Well I went dress shopping at the weekend and I tried on a few different styles, I think I know what kind of thing im looking for now, but do you just know like people say when you try on the dress you know your gona wear, coz none of these were like that for me, there are a couple I keep thinking id like to try on again...but they are quite expensive and im not sure I even want to pay £1000 for a dress im only gona wear once...or twice if I do a trash the dress shoot (btw I wouldnt be doing anything that involved it getting wrecked) 

Also any ladies that have bought from ebay from China and still found they provide all the support a shop bought wedding dress had.

x


----------



## sweetcheeks85

Hiya hun, im in a similar position I am not willing to spend £1000 for a dress. I have also looked in getting a dress custom made in China, I am still looking into it at the moment but what I have read so far seems positive. Dont know if im allowed to say this but Milly Bridal seems quite popular. Ive had a look on their site and their dresses look really nice and are really cheap :thumbup: Its just taking the plunge I guess. 

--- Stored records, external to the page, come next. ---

/-- **The lens, `θ` in the ball: every non-collinear pair dies.** For an axial `θ = (0,m,0)`,
`θ ≠ 0`, in the punctured ball, `Q a b = 0` whenever `a + b = θ` and `a ∦ θ`: downward
induction on the exteriority `|2a - θ|²` along the two-mode links, which conduct unless
`|b| = |θ|`; a two-sided stall would be an equilateral pair, impossible on the axis. [folklore] -/
theorem offcentre_noncollinear_of_mem (hsupp : (∀ a b : Fin 3 → ℤ, ¬ (((a : Fin 3 → ℤ) ≠ 0 ∧ (a) ⬝ᵥ (a) ≤ ((N : ℕ) : ℤ) ^ 2) ∧ ((b : Fin 3 → ℤ) ≠ 0 ∧ (b) ⬝ᵥ (b) ≤ ((N : ℕ) : ℤ) ^ 2)) → Q a b = 0)) (hsymm : ∀ a b, Q b a = (Q a b)ᵀ)
    (hrow : ∀ a b, (fun i : Fin 3 => (((a : Fin 3 → ℤ) i : ℤ) : ℂ)) ᵥ* Q a b = 0) (hcol : ∀ a b, Q a b *ᵥ (fun i : Fin 3 => (((b : Fin 3 → ℤ) i : ℤ) : ℂ)) = 0) (hpol : (∀ (k₁ k₂ k₃ : Fin 3 → ℤ) (v₁ v₂ v₃ : Fin 3 → ℂ), ((k₁ : Fin 3 → ℤ) ≠ 0 ∧ (k₁) ⬝ᵥ (k₁) ≤ ((N : ℕ) : ℤ) ^ 2) → ((k₂ : Fin 3 → ℤ) ≠ 0 ∧ (k₂) ⬝ᵥ (k₂) ≤ ((N : ℕ) : ℤ) ^ 2) → ((k₃ : Fin 3 → ℤ) ≠ 0 ∧ (k₃) ⬝ᵥ (k₃) ≤ ((N : ℕ) : ℤ) ^ 2) → v₁ ⬝ᵥ (fun i : Fin 3 => (((k₁ : Fin 3 → ℤ) i : ℤ) : ℂ)) = 0 → v₂ ⬝ᵥ (fun i : Fin 3 => (((k₂ : Fin 3 → ℤ) i : ℤ) : ℂ)) = 0 → v₃ ⬝ᵥ (fun i : Fin 3 => (((k₃ : Fin 3 → ℤ) i : ℤ) : ℂ)) = 0 → (((v₁) ⬝ᵥ (fun i : Fin 3 => (((k₂ : Fin 3 → ℤ) i : ℤ) : ℂ))) • (v₂) + ((v₂) ⬝ᵥ (fun i : Fin 3 => (((k₁ : Fin 3 → ℤ) i : ℤ) : ℂ))) • (v₁) : Fin 3 → ℂ) ⬝ᵥ (Q (k₁ + k₂) k₃ *ᵥ v₃) + (((v₁) ⬝ᵥ (fun i : Fin 3 => (((k₃ : Fin 3 → ℤ) i : ℤ) : ℂ))) • (v₃) + ((v₃) ⬝ᵥ (fun i : Fin 3 => (((k₁ : Fin 3 → ℤ) i : ℤ) : ℂ))) • (v₁) : Fin 3 → ℂ) ⬝ᵥ (Q (k₁ + k₃) k₂ *ᵥ v₂) + (((v₂) ⬝ᵥ (fun i : Fin 3 => (((k₃ : Fin 3 → ℤ) i : ℤ) : ℂ))) • (v₃) + ((v₃) ⬝ᵥ (fun i : Fin 3 => (((k₂ : Fin 3 → ℤ) i : ℤ) : ℂ))) • (v₂) : Fin 3 → ℂ) ⬝ᵥ (Q (k₂ + k₃) k₁ *ᵥ v₁) = 0))
    {θ : Fin 3 → ℤ} (hθ0 : θ 0 = 0) (hθ2 : θ 2 = 0) (hθ : ((θ : Fin 3 → ℤ) ≠ 0 ∧ (θ) ⬝ᵥ (θ) ≤ ((N : ℕ) : ℤ) ^ 2))
    (a b : Fin 3 → ℤ) (hab : a + b = θ) (hnc : a ⨯₃ θ ≠ 0) : Q a b = 0 := by
  set B : ℤ := 9 * ((N : ℕ) : ℤ) ^ 2 with hB
  suffices H : ∀ n : ℕ, ∀ a b : Fin 3 → ℤ, a + b = θ → a ⨯₃ θ ≠ 0 →
      B - (2 • a - θ) ⬝ᵥ (2 • a - θ) ≤ n → Q a b = 0 from
    H _ a b hab hnc (Int.self_le_toNat _)
  intro n
  induction n using Nat.strong_induction_on with
  | _ n ih =>
  intro a b hab hnc hn
  by_cases hmem : ((a : Fin 3 → ℤ) ≠ 0 ∧ (a) ⬝ᵥ (a) ≤ ((N : ℕ) : ℤ) ^ 2) ∧ ((b : Fin 3 → ℤ) ≠ 0 ∧ (b) ⬝ᵥ (b) ≤ ((N : ℕ) : ℤ) ^ 2)
  swap
  · exact hsupp a b hmem
  obtain ⟨ha, hb⟩ := hmem
  -- the induction hypothesis: more exterior non-collinear pairs are dead
  have ih' : ∀ a' b' : Fin 3 → ℤ, a' + b' = θ → a' ⨯₃ θ ≠ 0 →
      (2 • a - θ) ⬝ᵥ (2 • a - θ) < (2 • a' - θ) ⬝ᵥ (2 • a' - θ) → Q a' b' = 0 := by
    intro a' b' hab' hnc' hlt
    by_cases hmem' : ((a' : Fin 3 → ℤ) ≠ 0 ∧ (a') ⬝ᵥ (a') ≤ ((N : ℕ) : ℤ) ^ 2) ∧ ((b' : Fin 3 → ℤ) ≠ 0 ∧ (b') ⬝ᵥ (b') ≤ ((N : ℕ) : ℤ) ^ 2)
    swap
    · exact hsupp a' b' hmem'
    have hle := exteriority_le hθ hmem'.1
    have h0 : 0 ≤ B - (2 • a' - θ) ⬝ᵥ (2 • a' - θ) := by rw [hB]; linarith
    refine ih (B - (2 • a' - θ) ⬝ᵥ (2 • a' - θ)).toNat ?_ a' b' hab' hnc' (by rw [Int.toNat_of_nonneg h0])
    have : ((B - (2 • a' - θ) ⬝ᵥ (2 • a' - θ)).toNat : ℤ) < n := by
      rw [Int.toNat_of_nonneg h0]; linarith
    exact_mod_cast this
  have hbnc : b ⨯₃ θ ≠ 0 := by
    have : b = θ - a := by rw [← hab]; abel
    rw [this, LinearMap.map_sub₂, cross_self, zero_sub, neg_ne_zero]; exact hnc
  have hsum : a ⬝ᵥ θ + b ⬝ᵥ θ = θ ⬝ᵥ θ := by rw [← add_dotProduct, hab]
  have hθpos : 0 < θ ⬝ᵥ θ := dotProduct_self_pos_of_ne_zero_int hθ.1
  have hLa := dot_sq_lt_of_cross_ne_zero hnc
  have hLb := dot_sq_lt_of_cross_ne_zero hbnc
  have hb' : b = θ - a := by rw [← hab]; abel
  have ha' : a = θ - b := by rw [← hab]; abel
  by_cases h1 : 0 < b ⬝ᵥ θ ∧ b ⬝ᵥ b ≠ θ ⬝ᵥ θ
  · refine link_kill Q hsupp hrow hcol hpol hθ hab hb hbnc h1.2 (ih' (θ + b) (-b) (by abel) ?_ ?_)
    · rwa [LinearMap.map_add₂, cross_self, zero_add]
    · rw [exteriority_link, ← ha']; linarith [h1.1]
  by_cases h2 : 0 < a ⬝ᵥ θ ∧ a ⬝ᵥ a ≠ θ ⬝ᵥ θ
  · apply eq_zero_of_transpose Q hsymm
    refine link_kill Q hsupp hrow hcol hpol hθ ((add_comm b a).trans hab) ha hnc h2.2
      (ih' (θ + a) (-a) (by abel) ?_ ?_)
    · rwa [LinearMap.map_add₂, cross_self, zero_add]
    · rw [exteriority_link, ← hb']
      have : (2 • b - θ) ⬝ᵥ (2 • b - θ) = (2 • a - θ) ⬝ᵥ (2 • a - θ) := by
        rw [hb']
        have e : 2 • (θ - a) - θ = -(2 • a - θ) := by
          ext i; simp only [Pi.sub_apply, Pi.neg_apply, Pi.smul_apply]; ring
        rw [e, neg_dotProduct_neg]
      linarith [h2.1]
  -- the stall: both links blocked is impossible
  exfalso
  push Not at h1 h2
  rcases le_or_gt (b ⬝ᵥ θ) 0 with hb0 | hb0
  · have haa := h2 (by linarith)
    nlinarith
  · have hbb := h1 hb0
    rcases le_or_gt (a ⬝ᵥ θ) 0 with ha0 | ha0
    · nlinarith
    · exact no_equilateral_on_axis hθ0 hθ2 hθ.1 hab (h2 ha0) hbb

I have however just looked on very.co.uk there as well and fell in love with a dress, im thinking it could be THE one and the price is good too :happydance:

https://www.very.co.uk/rf/vry/p.do/...s_item_loc_id=1&product=543449752&pageSize=39


----------



## babybump2010

Hi :hi: 

when I tried on the dress I have I knew it was the one. I had tried on quite a few and nothing really had a wow factor or made me feel like a princess. I tried on a few after but nothing felt as perfect. 
Mine was expensive (well to me anyway) it was £1150 which was over budget (£1000) but I am only going to do this once and I wanted it to be perfect. You can get Beautiful dresses for less that £1000 tho so I would keep looking hun!!


----------